Hello !
Cette fois, Olivier et Marcus, il se détestait à Poudlard, qu'en est-il maintenant qu'ils l'ont quitté ?
Rappelons-nous que le ridicule ne tue pas !
Bonne lecture
Fae
Merci à Neteria pour sa review (j'adore le Quidditch et je m'amuse beaucoup à imaginer toutes les situations qui en découle !).
Version corrigée par Emiwyn !
Le joueur du mois
Le réveil sonna désagréablement ce matin-là, et Olivier ne comprit pas immédiatement pourquoi. Il papillonna des yeux et chercha à tâtons le gâcheur de sommeil, mais ses mains ne trouvèrent que du vide sur sa table de nuit. Surpris, il se redressa et regarda autour de lui. Il dut chasser toute trace de sommeil de ses yeux avant de repérer son réveil, trônant sur sa commode. L'objet du délit avait pendant ce temps augmenté son volume sonore, atteignant des sommets de stridence
particulièrement insupportable.
Sur le moment, perplexe, Olivier fit l'effort de se lever et de se traîner jusqu'à sa commode pour faire cesser cette horreur. Depuis le jour où il avait fait exploser son armoire, il n'utilisait plus la magie avant d'avoir avalé deux tasses de café. Ce ne fut que lorsqu'il eut éteint le réveil, qu'il se rappela : c'était aujourd'hui !
Toute trace de sommeil avait disparu alors qu'il se ruait dans la cuisine pour mettre en marche sa cafetière moldue, avant de précipiter sous la douche. L'eau eut deux effets bénéfiques : le premier fut de réveiller totalement ses muscles engourdis, le deuxième de chasser la douleur qui jouait entre ses deux tempes.
Une grande soirée avait été organisé pour fêter leur fin de saison exceptionnelle. Il y avait bien longtemps que Flaquemarre n'avait pas eu ainsi le vent en poupe. L'arrivée d'Olivier dans l'équipe première n'y était pas étrangère, comme celle d'un jeune poursuiveur suédois aussi technique que puissant.

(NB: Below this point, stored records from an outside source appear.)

import Literature.AlgebraicGeometry.Frobenioids.RlfStructureWeak
import Literature.AlgebraicGeometry.Frobenioids.RlfPrimes
import Literature.AlgebraicGeometry.Frobenioids.MonoidTransport
import HarnessLib

/-!
# Frobenioids I, Def. 2.4 (i), WEAK form: the primes of the realification `M^rlf` of a WEAKLY
# perf-factorial monoid

Mochizuki, *The geometry of Frobenioids I*, Kyushu J. Math. **62** (2008), §2, Definition 2.4 (i),
kurims p. 48 [cite: MochizukiFrdI2008, Def. 2.4(i) p.48].  Weak-hypothesis twin of `RlfPrimes.lean` (seat
abc-iut-L1-d2): `M` is only WEAKLY perf-factorial (`IsPerfFactorialWeak`, the abc-iut cell's repair of
finding F-L2d2-1) — same carrier of `M^rlf`, same proofs (none uses clause (d)).  Second third of the
proof that the realification of a weakly perf-factorial monoid is perf-factorial AS PRINTED (F-L2d2-2
follow-up):

* an element of `M^rlf` is primary iff its support is a single prime `𝔮 ∈ Prime(M^pf)`
  (`IsPerfFactorialWeak.Rlf.isPrimary_iff`), using the archimedean property of the `ℝ`-monoprime
  monoids `M^rlf_𝔮`;
* hence `Prime(M^rlf) ≅ Prime(M^pf)` (`IsPerfFactorialWeak.Rlf.primesEquiv`), `(M^rlf)_𝔮̃ ≅ M^rlf_𝔮`
  (`submonoidEquivRlfAt`); every `(M^rlf)_𝔮̃` is (`ℝ`-)monoprime — condition (b) of Def. 2.4 (i) for
  `M^rlf` (`IsPerfFactorialWeak.Rlf.isMonoprime_submonoid`).

Port by seat abc-iut-L2-d2 (cell abc-iut), credited to abc-iut-L1-d2's originals; no statement of the
paper is strengthened.  HONEST FRAMING: classical monoid algebra; nothing here bears on [IUTchIII] Cor. 3.12.
-/

noncomputable section

namespace Literature.AlgebraicGeometry.Frobenioids

open IsPerfFactorial (single' single'_apply_same single'_apply_of_ne supp_single'_subset single'_mul single'_one)

namespace IsPerfFactorialWeak

open Function

universe u

variable {M : Type u} [CommMonoid M]

namespace Rlf

/-- If `Supp(a) ⊆ {𝔮}` and `𝔮 ∈ Supp(b)` then `a ≼ b` in `M^rlf` (archimedean property of
`M^rlf_𝔮 ≅ ℝ_{≥0}`). [cite: MochizukiFrdI2008, Def. 2.4(i) p.48] -/
theorem precsim_of_supp (h : IsPerfFactorialWeak M) (a b : h.Rlf) (𝔮 : Primes (Perfection M))
    (ha : supp (a : RlfFactor M) ⊆ {𝔮}) (hb : 𝔮 ∈ supp (b : RlfFactor M)) : a ≼ b := by
  obtain ⟨n, hn, hdvd⟩ := exists_dvd_pow_of_isRMonoprime (h.isRMonoprime_rlfAt 𝔮)
    ((a : RlfFactor M) 𝔮) ((b : RlfFactor M) 𝔮) hb
  refine (precsim_iff h a b).mpr ⟨n, hn, fun 𝔮' => ?_⟩
  by_cases h𝔮 : 𝔮' = 𝔮
  · subst h𝔮
    exact hdvd
  · have : (a : RlfFactor M) 𝔮' = 1 := by
      by_contra hne
      exact h𝔮 (ha hne)
    rw [this]
    exact one_dvd _

/-- **An element of `M^rlf` is primary iff its support is a single prime.**
[cite: MochizukiFrdI2008, Def. 2.4(i) p.48] -/
theorem isPrimary_iff (h : IsPerfFactorialWeak M) (a : h.Rlf) : IsPrimary a ↔ ∃ 𝔮, supp (a : RlfFactor M) = {𝔮} := by
  constructor
  · intro ha
    obtain ⟨𝔮, h𝔮⟩ := (ne_one_iff_supp_nonempty h a).mp ha.1
    refine ⟨𝔮, Set.Subset.antisymm ?_ (Set.singleton_subset_iff.mpr h𝔮)⟩
    -- `restrict 𝔮 a ≼ a`, hence `a ≼ restrict 𝔮 a`, so `Supp(a) ⊆ {𝔮}`
    have hb1 : h.restrict 𝔮 a ≠ 1 := by
      intro h1
      have := congrArg (fun z : h.Rlf => (z : RlfFactor M) 𝔮) h1
      simp only [coe_restrict, single'_apply_same, coe_one, Pi.one_apply] at this
      exact h𝔮 this
    have hba : h.restrict 𝔮 a ≼ a := Precsim.of_dvd (h.restrict_dvd 𝔮 a)
    exact (supp_subset_of_precsim h (ha.2 _ hb1 hba)).trans (h.supp_restrict_subset 𝔮 a)
  · rintro ⟨𝔮, h𝔮⟩
    refine ⟨(ne_one_iff_supp_nonempty h a).mpr ⟨𝔮, by rw [h𝔮]; rfl⟩, fun b hb hba => ?_⟩
    have hsb : supp (b : RlfFactor M) ⊆ {𝔮} := h𝔮 ▸ supp_subset_of_precsim h hba
    obtain ⟨𝔮', h𝔮'⟩ := (ne_one_iff_supp_nonempty h b).mp hb
    have : 𝔮' = 𝔮 := hsb h𝔮'
    subst this
    exact precsim_of_supp h a b 𝔮' h𝔮.le h𝔮'

/-- Supports of `≼`-comparable primary elements coincide. [cite: MochizukiFrdI2008, Def. 2.4(i) p.48] -/
theorem supp_eq_of_precsim (h : IsPerfFactorialWeak M) {a b : h.Rlf} (ha : IsPrimary a) (hb : IsPrimary b) (hab : a ≼ b) :
    supp (a : RlfFactor M) = supp (b : RlfFactor M) := by
  obtain ⟨𝔮a, h𝔮a⟩ := (isPrimary_iff h a).mp ha
  obtain ⟨𝔮b, h𝔮b⟩ := (isPrimary_iff h b).mp hb
  have hsub := supp_subset_of_precsim h hab
  rw [h𝔮a, h𝔮b, Set.singleton_subset_singleton] at hsub
  rw [h𝔮a, h𝔮b, hsub]

/-- The prime of `M^pf` supporting a primary element of `M^rlf`. [cite: MochizukiFrdI2008, Def. 2.4(i) p.48] -/
def suppPrime (h : IsPerfFactorialWeak M) (a : primaries h.Rlf) : Primes (Perfection M) :=
  Classical.choose ((isPrimary_iff h a.1).mp a.2)

/-- `Supp(a) = {suppPrime a}`. [cite: MochizukiFrdI2008, Def. 2.4(i) p.48] -/
theorem supp_eq_suppPrime (h : IsPerfFactorialWeak M) (a : primaries h.Rlf) : supp (a.1 : RlfFactor M) = {suppPrime h a} :=
  Classical.choose_spec ((isPrimary_iff h a.1).mp a.2)

/-- `Prime(M^rlf) → Prime(M^pf)`: the supporting prime of (any representative of) a class.
[cite: MochizukiFrdI2008, Def. 2.4(i) p.48] -/
def primeSupp (h : IsPerfFactorialWeak M) : Primes h.Rlf → Primes (Perfection M) :=
  Quotient.lift (suppPrime h) fun a b hab => by
    have := supp_eq_of_precsim h a.2 b.2 hab
    rw [supp_eq_suppPrime, supp_eq_suppPrime, Set.singleton_eq_singleton_iff] at this
    exact this

/-- `primeSupp` on a class. [cite: MochizukiFrdI2008, Def. 2.4(i) p.48] -/
theorem primeSupp_mk (h : IsPerfFactorialWeak M) (a : h.Rlf) (ha : IsPrimary a) :
    supp (a : RlfFactor M) = {primeSupp h (Quotient.mk (primarySetoid h.Rlf) ⟨a, ha⟩)} :=
  supp_eq_suppPrime h ⟨a, ha⟩

/-- A chosen element of `M^pf` whose factorization is supported at `𝔮`. [cite: MochizukiFrdI2008, Def. 2.4(i) p.48] -/
def witness (h : IsPerfFactorialWeak M) (𝔮 : Primes (Perfection M)) : Perfection M :=
  Classical.choose (h.exists_mem_supp_factorMap 𝔮)

/-- `𝔮 ∈ Supp(factorMap (witness 𝔮))`. [cite: MochizukiFrdI2008, Def. 2.4(i) p.48] -/
theorem witness_spec (h : IsPerfFactorialWeak M) (𝔮 : Primes (Perfection M)) :
    𝔮 ∈ supp (factorMap M (witness h 𝔮)) :=
  Classical.choose_spec (h.exists_mem_supp_factorMap 𝔮)

/-- A primary element of `M^rlf` supported exactly at `𝔮`. [cite: MochizukiFrdI2008, Def. 2.4(i) p.48] -/
def gen (h : IsPerfFactorialWeak M) (𝔮 : Primes (Perfection M)) : h.Rlf := h.single 𝔮 (factorMap M (witness h 𝔮) 𝔮)

/-- `Supp(gen 𝔮) = {𝔮}`. [cite: MochizukiFrdI2008, Def. 2.4(i) p.48] -/
theorem supp_gen (h : IsPerfFactorialWeak M) (𝔮 : Primes (Perfection M)) : supp (gen h 𝔮 : RlfFactor M) = {𝔮} := by
  refine Set.Subset.antisymm (supp_single'_subset 𝔮 _) (Set.singleton_subset_iff.mpr ?_)
  show single' 𝔮 (factorMap M (witness h 𝔮) 𝔮) 𝔮 ≠ 1
  rw [single'_apply_same]
  exact witness_spec h 𝔮

/-- `gen 𝔮` is primary. [cite: MochizukiFrdI2008, Def. 2.4(i) p.48] -/
theorem isPrimary_gen (h : IsPerfFactorialWeak M) (𝔮 : Primes (Perfection M)) : IsPrimary (gen h 𝔮) :=
  (isPrimary_iff h _).mpr ⟨𝔮, supp_gen h 𝔮⟩

/-- `Prime(M^pf) → Prime(M^rlf)`: the class of `gen 𝔮`. [cite: MochizukiFrdI2008, Def. 2.4(i) p.48] -/
def primeOf (h : IsPerfFactorialWeak M) (𝔮 : Primes (Perfection M)) : Primes h.Rlf :=
  Quotient.mk (primarySetoid h.Rlf) ⟨gen h 𝔮, isPrimary_gen h 𝔮⟩

/-- `primeSupp (primeOf 𝔮) = 𝔮`. [cite: MochizukiFrdI2008, Def. 2.4(i) p.48] -/
theorem primeSupp_primeOf (h : IsPerfFactorialWeak M) (𝔮 : Primes (Perfection M)) : primeSupp h (primeOf h 𝔮) = 𝔮 := by
  have h1 := primeSupp_mk h (gen h 𝔮) (isPrimary_gen h 𝔮)
  rw [supp_gen, Set.singleton_eq_singleton_iff] at h1
  exact h1.symm

/-- `primeOf (primeSupp 𝔮̃) = 𝔮̃`. [cite: MochizukiFrdI2008, Def. 2.4(i) p.48] -/
theorem primeOf_primeSupp (h : IsPerfFactorialWeak M) (P : Primes h.Rlf) : primeOf h (primeSupp h P) = P := by
  induction P using Quotient.inductionOn with
  | h a =>
    apply Quotient.sound
    show gen h _ ≼ a.1
    have hsupp := supp_eq_suppPrime h a
    exact precsim_of_supp h _ _ _ (supp_gen h _).le (by rw [hsupp]; rfl)

/-- **`Prime(M^rlf) ≅ Prime(M^pf)`.** [cite: MochizukiFrdI2008, Def. 2.4(i) p.48] -/
def primesEquiv (h : IsPerfFactorialWeak M) : Primes h.Rlf ≃ Primes (Perfection M) where
  toFun := primeSupp h
  invFun := primeOf h
  left_inv := primeOf_primeSupp h
  right_inv := primeSupp_primeOf h

/-- The subset of the prime `primeOf 𝔮`: the elements supported exactly at `𝔮`.
[cite: MochizukiFrdI2008, Def. 2.4(i) p.48] -/
theorem mem_carrier_primeOf_iff (h : IsPerfFactorialWeak M) (𝔮 : Primes (Perfection M)) (a : h.Rlf) :
    a ∈ (primeOf h 𝔮).carrier ↔ supp (a : RlfFactor M) = {𝔮} := by
  constructor
  · rintro ⟨ha, hP⟩
    rw [primeSupp_mk h a ha, hP, primeSupp_primeOf]
  · intro hs
    have ha : IsPrimary a := (isPrimary_iff h a).mpr ⟨𝔮, hs⟩
    refine ⟨ha, ?_⟩
    have h1 := primeSupp_mk h a ha
    rw [hs, Set.singleton_eq_singleton_iff] at h1
    rw [← primeOf_primeSupp h (Quotient.mk (primarySetoid h.Rlf) ⟨a, ha⟩), ← h1]

/-- **The submonoid `(M^rlf)_𝔮̃` is `{a | Supp(a) ⊆ {𝔮}}`.** [cite: MochizukiFrdI2008, Def. 2.4(i) p.48] -/
theorem mem_submonoid_primeOf_iff (h : IsPerfFactorialWeak M) (𝔮 : Primes (Perfection M)) (a : h.Rlf) :
    a ∈ (primeOf h 𝔮).submonoid ↔ supp (a : RlfFactor M) ⊆ {𝔮} := by
  constructor
  · intro ha
    induction ha using Submonoid.closure_induction with
    | mem x hx => exact ((mem_carrier_primeOf_iff h 𝔮 x).mp hx).le
    | one => intro 𝔮' h𝔮'; exact (h𝔮' rfl).elim
    | mul x y _ _ hx hy =>
      rw [coe_mul]
      exact (supp_mul_subset _ _).trans (Set.union_subset hx hy)
  · intro hs
    by_cases ha : a = 1
    · rw [ha]; exact Submonoid.one_mem _
    · apply Submonoid.subset_closure
      rw [mem_carrier_primeOf_iff]
      obtain ⟨𝔮', h𝔮'⟩ := (ne_one_iff_supp_nonempty h a).mp ha
      have : 𝔮' = 𝔮 := hs h𝔮'
      subst this
      exact Set.Subset.antisymm hs (Set.singleton_subset_iff.mpr h𝔮')

/-- **`(M^rlf)_𝔮̃ ≅ M^rlf_𝔮`**, `a ↦ a_𝔮` (for `𝔮̃ ↔ 𝔮`; stated with an equation to avoid index
transport). [cite: MochizukiFrdI2008, Def. 2.4(i) p.48] -/
def submonoidEquivRlfAt (h : IsPerfFactorialWeak M) (P : Primes h.Rlf) (𝔮 : Primes (Perfection M)) (e : primeOf h 𝔮 = P) :
    ↥P.submonoid ≃* RlfAt M 𝔮 where
  toFun x := (x.1 : RlfFactor M) 𝔮
  invFun y := ⟨h.single 𝔮 y, by
    rw [← e, mem_submonoid_primeOf_iff]
    exact supp_single'_subset 𝔮 y⟩
  left_inv x := by
    have hx : supp (x.1 : RlfFactor M) ⊆ {𝔮} := by
      rw [← mem_submonoid_primeOf_iff, e]; exact x.2
    apply Subtype.ext
    apply Subtype.ext
    funext 𝔮'
    show single' 𝔮 ((x.1 : RlfFactor M) 𝔮) 𝔮' = (x.1 : RlfFactor M) 𝔮'
    by_cases h𝔮 : 𝔮' = 𝔮
    · subst h𝔮
      exact single'_apply_same _ _
    · rw [single'_apply_of_ne h𝔮]
      by_contra hne
      exact h𝔮 (hx (Ne.symm hne))
  right_inv y := single'_apply_same 𝔮 y
  map_mul' x y := rfl

/-- **Every `(M^rlf)_𝔮̃` is `ℝ`-monoprime** (it is `≅ M^rlf_𝔮`). [cite: MochizukiFrdI2008, Def. 2.4(i) p.48] -/
theorem isRMonoprime_submonoid (h : IsPerfFactorialWeak M) (P : Primes h.Rlf) : IsRMonoprime ↥P.submonoid :=
  (h.isRMonoprime_rlfAt (primesEquiv h P)).of_mulEquiv
    (submonoidEquivRlfAt h P (primesEquiv h P) (primeOf_primeSupp h P)).symm

/-- Condition (b) of Def. 2.4 (i) for `M^rlf`: every `(M^rlf)_𝔮̃` is monoprime.
[cite: MochizukiFrdI2008, Def. 2.4(i) p.48] -/
theorem isMonoprime_submonoid (h : IsPerfFactorialWeak M) (P : Primes h.Rlf) : IsMonoprime ↥P.submonoid :=
  IsMonoprime.ofR (isRMonoprime_submonoid h P)

end Rlf

end IsPerfFactorialWeak

end Literature.AlgebraicGeometry.Frobenioids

Bref, la fête avait été particulièrement joyeuse et l'alcool avait coulé à flot – plus de match important avant deux mois, donc plus d'interdiction – et pour quelqu'un comme Olivier qui n'avait pas l'habitude de boire, le lendemain était particulièrement difficile.
Il sortit de la baignoire et manqua de s'étaler sur le carrelage, se rattrapant in extremis au porte-serviette. Il soupira et se sécha rapidement, avant de gagner la chambre pour s'habiller.
Il prit à peine le temps de savourer son café tout en surveillant scrupuleusement l'heure à intervalles réguliers. Une fois ses deux tasses ingurgitées et deux muffins avalés à la va-vite, il attrapa son blouson et sa baguette, et sortit de chez lui en claquant la porte.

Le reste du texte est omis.